• REQUIRED ACTION
Search each line below for "arbitrary", then return the lines where it appears.

Collected data:
================================

import Literature.Probability.LatticeModels.ModifiedSimonInequality
import HarnessLib

/-!
# Reflected (folded) random currents and the switching lemma for reflected currents
# (Duminil-Copin–Panis 2025, §2.2, Lemma 2.3)

Topic `Literature/Probability/LatticeModels`; sibling of `ModifiedSimonInequality.lean`, whose
`ℝ≥0∞`-valued current framework on the edges `ℰ_Λ` of a finite volume (`cdeg`, `csources`,
`cweight`, `CSupp`, `currentZ`, `cbinom`, `switchCount`, `CConn`, `switchCount_eq_of_cconn`,
`tsum_pair_eq_tsum_cbinom`) is reused verbatim.

Duminil-Copin–Panis, *New lower bounds for the (near) critical Ising and φ⁴ models' two-point
functions*, CMP 406 (2025) = arXiv:2404.05700, §2.2: given a reflection `𝓡` through a hyperplane
`ℍ`, "Decompose `𝐧` into its restrictions `𝐧₋`, `𝐧₊` and `𝐧₀` … Consider the multigraph `ℳ`
obtained by taking the union of the multigraph `𝒩₋` associated with `𝐧₋` and the reflection
`𝓡(𝒩₊)` of the multigraph `𝒩₊`", and **Lemma 2.3 (Switching principle for reflected currents)**:
"Let `Λ ⊂ ℤ^d` be finite and symmetric under `𝓡`. Assume that `A ⊂ Λ` and `x ∈ Λ` are strictly on
the left of `ℍ`. Then `Z^A_{Λ,β}[x ↔_ℳ ℍ] = Z^{A Δ {x, 𝓡(x)}}_{Λ,β}[x ↔_ℳ ℍ]`."

We formalise this for an abstract *fold datum* (`IsFoldable G θ Λ H₋`): a locally finite graph
`G`, a finite volume `Λ`, an involutive graph automorphism `θ` preserving `Λ`, and a "strict left
half" `H₋ ⊆ Λ` with `θ(H₋) ∩ H₋ = ∅`, every non-fixed vertex of `Λ` in `H₋ ∪ θ(H₋)`, and no edge
from `H₋` to `θ(H₋)` (edges leaving `H₋` end in the fixed set `{θ v = v}`, the "hyperplane").
The folded current is `fold n (e) = n(e) + n(θe)` on *left* edges (those with an endpoint in
`H₋`) and `0` elsewhere, and "`x ↔_ℳ ℍ`" is `ConnFix`: `x` is joined to a fixed vertex of `Λ` by
edges charged by `fold n`.

## Main result

`tsum_switch_reflected` (Lemma 2.3 in generating-function form, for an arbitrary source
predicate `𝒜`, an arbitrary `θ`-symmetric support `E'` and any `x ∈ H₋`):

`∑ₙ 𝟙[𝒜(∂n), n ⊆ E'] w(n) 𝟙[x ↔ Fix in fold n] = ∑ₙ 𝟙[𝒜(∂n Δ {x} Δ {θx}), n ⊆ E'] w(n) 𝟙[x ↔ Fix in fold n]`.

With `𝒜 = (· = A)` this is the printed statement. The proof follows the source: the bijection
`n ↦ (n₀, n₋, θ^*n₊)` (`tsum_decompose`), under which the weight factorises, the fold becomes
`n₋ + θ^*n₊` and the sources become a parity functional `srcOf n₀ ∂n₋ ∂(θ^*n₊)`; the pair
`(n₋, θ^*n₊)` is resummed over its sum (`tsum_pair_eq_tsum_cbinom`) and the sources of the
sub-current are switched along a charged path from `x` to a fixed vertex
(`switchCount_eq_of_cconn`), which shifts `srcOf` by `{x, θx}` (`srcOf_switch`).

Also proved: the **handshake for reflected currents** (`connFix_fold_of_sources`): if the only
source of `n` in `H₋` is `u`, then `u` is connected to a fixed vertex in `fold n` — the fact behind
"`Z^{{0,𝓡(0)}}_{Λ,β}[0 ↔_ℳ ℍ] = Z^{{0,𝓡(0)}}_{Λ,β}`" in the proofs of DCP Lemmas 2.4 and 2.5.
Definitions introduced (all with bodies): `IsFoldable`, `IsLeft`, `IsFoldable.edgeRefl`,
`creflect`, `fold`, `ConnFix`, `leftEdges`, `rightEdges`, `fixEdges`, `crestrict`, `recombine`,
`decompose`, `TripleSupp`, `srcOf`. No named fact.

## References

* H. Duminil-Copin, R. Panis, CMP 406 (2025), arXiv:2404.05700, §2.2 and Lemma 2.3
  [DuminilCopinPanis2025LowerBounds].
* M. Aizenman, H. Duminil-Copin, V. Tassion, S. Warzel, *Emergent planarity in two-dimensional
  Ising models with finite-range interactions*, Invent. Math. 216 (2019) (folded currents), as
  cited in DCP 2025, §2.2.
* H. Duminil-Copin, *Random currents expansion of the Ising model*, arXiv:1607.06933, §3,
  Lemma 3.1 (switching lemma) [DuminilCopinECM2018].
-/

noncomputable section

================================

• RESPONSE AREA
`tsum_switch_reflected` (Lemma 2.3 in generating-function form, for an arbitrary source
predicate `𝒜`, an arbitrary `θ`-symmetric support `E'` and any `x ∈ H₋`):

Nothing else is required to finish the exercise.